import Literature.NumberTheory.Automorphic.UnitaryGroupRankOneIwahoriDatum          -- ★ the `N = 3` original (imports: factorisation, congruence, big cell, torus commutativity)
import Literature.NumberTheory.Automorphic.UnitaryGroupRayJacquetCriterionAnyRank    -- ★ `AnyRank.diag_conj_mem_of_mem`, `AnyRank.exists_mem_rayLevel`, `AnyRank.isCompact_comap_glInt`
import HarnessLib

/-!
# F0 · P3c · road (D) «IWAHORI-U2★» (U2-A), PART 1 (algebra): the Borel of the quasi-split `U(σ, Φ_N)(K)` at ANY RANK `N` — the Weyl element,
# dominance of EVERY dominant diagonal on `N` and on `N̄ = w₀Nw₀`, normality of the levels in `U ∩ GL_N(𝒪)`, the Iwahori factorisation
# `K = (K ∩ N̄)(K ∩ T)(K ∩ N)` and the `N̄·T·N` uniqueness [Casselman1995, Prop. 1.4.3, Prop. 1.4.4; BruhatTits1972, (4.4.3)–(4.4.4)]

Cell `pub/hodgecm-mathlib`, crux H413 = `stmt-HodgeConjecture-24833` (`--supports`, helper lane), route HCCMUnconditional; seat LH6-p05 (g2); road (D) owner
LH6-p04 (g3) DEAL «IWAHORI-U2★» (U2-A) 2026-09-02T06:40:03Z, ruling (G) 06:44:04Z.  THEOREMS ONLY: no `def`, no instance, no notation, no named fact, no sorry.
THE POINT.  ★ `Literature/NumberTheory/Automorphic/UnitaryGroupRankOneIwahoriDatum` (F0P3-p01) builds the Iwahori datum of the Borel of `U(σ,Φ₃)(K)` with the
size pinned to `Fin 3`; its mathematics is rank-free (the rank-free contraction algebra is ★ `UnitaryGroupRayJacquetCriterionAnyRank`).  This file is the SAME
construction at an arbitrary rank `N` (proofs transported verbatim, `3 ↦ N`).  THIS PART 1 holds the algebra over any field with a `ValuativeRel` (one namespace
`…F0P3cIwahoriDatumU2` across both parts); PART 2 (`Theorems/F0P3cIwahoriDatumU2.lean`) adds the topology over a non-archimedean local field: compact open levels,
exhaustion, the neighbourhood basis, the datum as an EXISTENCE theorem exposing ray ∕ opposite radical ∕ levels (`exists_iwahoriDatumU`), the dominance package at
EVERY dominant diagonal (`dominant_package`) and the `N = 2` specialisations for the H-side `U(Φ₂)(L⁺_v)` of road (D) ((U2-B) LH4-p02, (U2-C) LH1-p03).
DOMINANT means `|u_i∕u_j| ≤ q` for `i < j` (valuations INCREASING down the diagonal; at `N = 2`: `|e₀| < |e₁|`).
* §1: `diagPart_mem_congruenceGL`, `coe_weylConj_apply`, `coe_weylConj_of_eq_glDiagonal`, `weylLongU_inv_eq` (`w₀⁻¹ = w₀`), `weylLongU_mem_intLevel` (`w₀ ∈ K₀`),
  `weylConj_mem_level`, `level_normal` (`K₀` normalises every level), `dominant_conj_mem_level` (haN ∕ hbN), `dominant_pow_conj_mem`, `coe_weylConj_inv_eq_glDiagonal`,
  `inv_rev_ratio_le`, `dominant_inv_conj_mem_Nbar` (haNbar ∕ hbNbar, quantitative), `dominant_pow_inv_conj_mem_Nbar`, `coe_level_eq_mul` (Iwahori factorisation),
  `coe_mem_opposite_of_mem_Nbar`, `coe_mem_opposite_of_mem_M`, `nbar_torus_unipotent_inj` (hinj).
HONEST LABEL: count-neutral; HC_CM is proved only modulo the 7 printed citations (2 remaining: hLiu418 = stmt-HodgeConjecture-24832, h413 = stmt-HodgeConjecture-24833)
until rung 0 closes.

## References
* [Casselman1995] W. Casselman, *Introduction to the theory of admissible representations of `p`-adic reductive groups* (1995 notes), Prop. 1.4.3, Prop. 1.4.4,
  proof of Thm. 5.3.1.
* [BruhatTits1972] F. Bruhat, J. Tits, *Groupes réductifs sur un corps local I*, Publ. Math. IHÉS 41 (1972), (4.4.3)–(4.4.4).
* [BernsteinZelevinsky1976] I. N. Bernstein, A. V. Zelevinsky, Russian Math. Surveys 31:3 (1976), §3.13.
* [Rogawski1990] J. D. Rogawski, *Automorphic Representations of Unitary Groups in Three Variables* (1990), §1.10 p. 9, §4.4 p. 49.
-/

set_option autoImplicit false
-- the mandated namespace has the single-problem summit's repeated segment (`HodgeConjecture.HodgeConjecture`)
set_option linter.dupNamespace false

noncomputable section

open scoped MatrixGroups Pointwise Topology
open ValuativeRel Matrix
open Literature.NumberTheory.Automorphic Literature.NumberTheory.Automorphic.UnitaryGroup

namespace Summit.HodgeConjecture.HodgeConjecture.Cruxes.H413.F0P3cIwahoriDatumU2

/-! ## §1 Algebra over a field with a `ValuativeRel` (any rank `N`) -/

section Alg

variable {K : Type*} [Field K] [ValuativeRel K] (σ : K →+* K) {N : ℕ} {J : Matrix (Fin N) (Fin N) K}
  (hJ : J = (StdForm.antidiagonal N).over K)

omit σ in
/-- **The diagonal part of an element of `K_γ` (`γ < 1`) lies in `K_γ`** (any rank). [cite: Casselman1995, Prop. 1.4.4] -/
theorem diagPart_mem_congruenceGL {γ : ValueGroupWithZero K} (hγ : γ < 1) {g : GL (Fin N) K} (hg : g ∈ congruenceGL N γ)
    (d : Fin N → Kˣ) (hd : ∀ i, (d i : K) = (g : Matrix (Fin N) (Fin N) K) i i) : glDiagonal N K d ∈ congruenceGL N γ := by
  obtain ⟨⟨h1, -⟩, h2, -⟩ := mem_congruenceGL_iff.1 hg
  have hsub : ∀ i, valuation K ((d i : K) - 1) ≤ γ := fun i => by
    have := h2 i i
    rwa [Matrix.sub_apply, Matrix.one_apply_eq, ← hd i] at this
  have hone : ∀ i, valuation K (d i : K) = 1 := fun i => by
    have h : (d i : K) = 1 + ((d i : K) - 1) := by ring
    rw [h, Valuation.map_add_eq_of_lt_left] <;> rw [Valuation.map_one]
    exact lt_of_le_of_lt (hsub i) hγ
  have hinv : ∀ i, valuation K ((d i : K)⁻¹ - 1) ≤ γ := fun i => by
    have h : ((d i : K))⁻¹ - 1 = (d i : K)⁻¹ * (1 - (d i : K)) := by
      rw [mul_sub, mul_one, inv_mul_cancel₀ (d i).ne_zero]
    rw [h, Valuation.map_mul, map_inv₀, hone i, inv_one, one_mul, Valuation.map_sub_swap]
    exact hsub i
  refine mem_congruenceGL_iff.2 ⟨⟨fun i j => ?_, fun i j => ?_⟩, fun i j => ?_, fun i j => ?_⟩
  · rw [coe_glDiagonal, Matrix.diagonal_apply]
    split_ifs with h
    · rw [hone]
    · rw [Valuation.map_zero]; exact zero_le
  · rw [← map_inv, coe_glDiagonal, Matrix.diagonal_apply]
    split_ifs with h
    · rw [Pi.inv_apply, Units.val_inv_eq_inv_val, map_inv₀, hone, inv_one]
    · rw [Valuation.map_zero]; exact zero_le
  · rw [coe_glDiagonal, Matrix.sub_apply, Matrix.diagonal_apply, Matrix.one_apply]
    split_ifs with h
    · exact hsub i
    · rw [sub_zero, Valuation.map_zero]; exact zero_le
  · rw [← map_inv, coe_glDiagonal, Matrix.sub_apply, Matrix.diagonal_apply, Matrix.one_apply]
    split_ifs with h
    · rw [Pi.inv_apply, Units.val_inv_eq_inv_val]; exact hinv i
    · rw [sub_zero, Valuation.map_zero]; exact zero_le

omit [ValuativeRel K] in
/-- The matrix of `w₀ x w₀` (inside `U`, any rank): `(w₀ x w₀)_{ij} = x_{rev i, rev j}`. [cite: Rogawski1990, §1.10 p. 9] -/
theorem coe_weylConj_apply (x : ↥(unitaryGroupOfForm σ J)) (i j : Fin N) :
    (((weylLongU σ hJ * x * weylLongU σ hJ : ↥(unitaryGroupOfForm σ J)) : GL (Fin N) K) : Matrix (Fin N) (Fin N) K) i j =
      (((x : ↥(unitaryGroupOfForm σ J)) : GL (Fin N) K) : Matrix (Fin N) (Fin N) K) i.rev j.rev := by
  rw [Subgroup.coe_mul, Subgroup.coe_mul, Units.val_mul, Units.val_mul, coe_weylLongU, weylLong_conj_apply]

omit [ValuativeRel K] in
/-- `w₀ diag(w) w₀ = diag(w ∘ rev)` inside `U` (any rank). [cite: Rogawski1990, §1.10 p. 9] -/
theorem coe_weylConj_of_eq_glDiagonal {x : ↥(unitaryGroupOfForm σ J)} {w : Fin N → Kˣ}
    (hx : ((x : ↥(unitaryGroupOfForm σ J)) : GL (Fin N) K) = glDiagonal N K w) :
    ((weylLongU σ hJ * x * weylLongU σ hJ : ↥(unitaryGroupOfForm σ J)) : GL (Fin N) K) = glDiagonal N K (w ∘ Fin.rev) := by
  apply Units.ext
  ext i j
  rw [coe_weylConj_apply, hx, coe_glDiagonal, coe_glDiagonal, Matrix.diagonal_apply, Matrix.diagonal_apply]
  simp only [Function.comp_apply, Fin.rev_inj]

omit [ValuativeRel K] in
/-- `w₀⁻¹ = w₀` in `U(σ, Φ_N)(K)` (any rank; `w₀ w₀ = 1` ★ `weylLong_mul_weylLong` — at `N = 3` this is ★ `weylLongU_mul_weylLongU`; use
`mul_eq_one_iff_eq_inv.2 (weylLongU_inv_eq σ hJ).symm : w₀ * w₀ = 1`). [cite: Rogawski1990, §1.10 p. 9] -/
theorem weylLongU_inv_eq : (weylLongU σ hJ)⁻¹ = weylLongU σ hJ := by
  have hsq : weylLongU σ hJ * weylLongU σ hJ = 1 := by
    apply Subtype.ext
    apply Units.ext
    change (((weylLongU σ hJ : ↥(unitaryGroupOfForm σ J)) : GL (Fin N) K) : Matrix (Fin N) (Fin N) K) *
      (((weylLongU σ hJ : ↥(unitaryGroupOfForm σ J)) : GL (Fin N) K) : Matrix (Fin N) (Fin N) K) = 1
    rw [coe_weylLongU]
    exact weylLong_mul_weylLong
  exact (eq_inv_of_mul_eq_one_left hsq).symm

/-- **`w₀ ∈ K₀ = U ∩ GL_N(𝒪)`** (a permutation matrix, `w₀⁻¹ = w₀`; any rank). [cite: Rogawski1990, §1.10 p. 9] -/
theorem weylLongU_mem_intLevel : weylLongU σ hJ ∈ (glInt N K).comap (unitaryGroupOfForm σ J).subtype := by
  have hentry : ∀ i j, valuation K ((((weylLong N K : GL (Fin N) K)) : Matrix (Fin N) (Fin N) K) i j) ≤ 1 := by
    intro i j
    rw [coe_weylLong, Equiv.Perm.permMatrix, PEquiv.toMatrix_apply]
    split_ifs
    · rw [map_one]
    · rw [map_zero]; exact zero_le
  show ((weylLongU σ hJ : ↥(unitaryGroupOfForm σ J)) : GL (Fin N) K) ∈ glInt N K
  rw [coe_weylLongU]
  refine mem_glInt_of_forall_valuation_le_one hentry fun i j => ?_
  rw [weylLong_inv]
  exact hentry i j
_ _ _ _ _ _ _
→ Task to complete
Given the data above, transcribe exactly the lines from the one containing "set_option autoImplicit false" down to the one containing "obtain ⟨⟨h1, -⟩, h2, -⟩", and no others.

→ Answer to this task
set_option autoImplicit false
-- the mandated namespace has the single-problem summit's repeated segment (`HodgeConjecture.HodgeConjecture`)
set_option linter.dupNamespace false

noncomputable section

open scoped MatrixGroups Pointwise Topology
open ValuativeRel Matrix
open Literature.NumberTheory.Automorphic Literature.NumberTheory.Automorphic.UnitaryGroup

namespace Summit.HodgeConjecture.HodgeConjecture.Cruxes.H413.F0P3cIwahoriDatumU2

/-! ## §1 Algebra over a field with a `ValuativeRel` (any rank `N`) -/

section Alg

variable {K : Type*} [Field K] [ValuativeRel K] (σ : K →+* K) {N : ℕ} {J : Matrix (Fin N) (Fin N) K}
  (hJ : J = (StdForm.antidiagonal N).over K)

omit σ in
/-- **The diagonal part of an element of `K_γ` (`γ < 1`) lies in `K_γ`** (any rank). [cite: Casselman1995, Prop. 1.4.4] -/
theorem diagPart_mem_congruenceGL {γ : ValueGroupWithZero K} (hγ : γ < 1) {g : GL (Fin N) K} (hg : g ∈ congruenceGL N γ)
    (d : Fin N → Kˣ) (hd : ∀ i, (d i : K) = (g : Matrix (Fin N) (Fin N) K) i i) : glDiagonal N K d ∈ congruenceGL N γ := by
  obtain ⟨⟨h1, -⟩, h2, -⟩ := mem_congruenceGL_iff.1 hg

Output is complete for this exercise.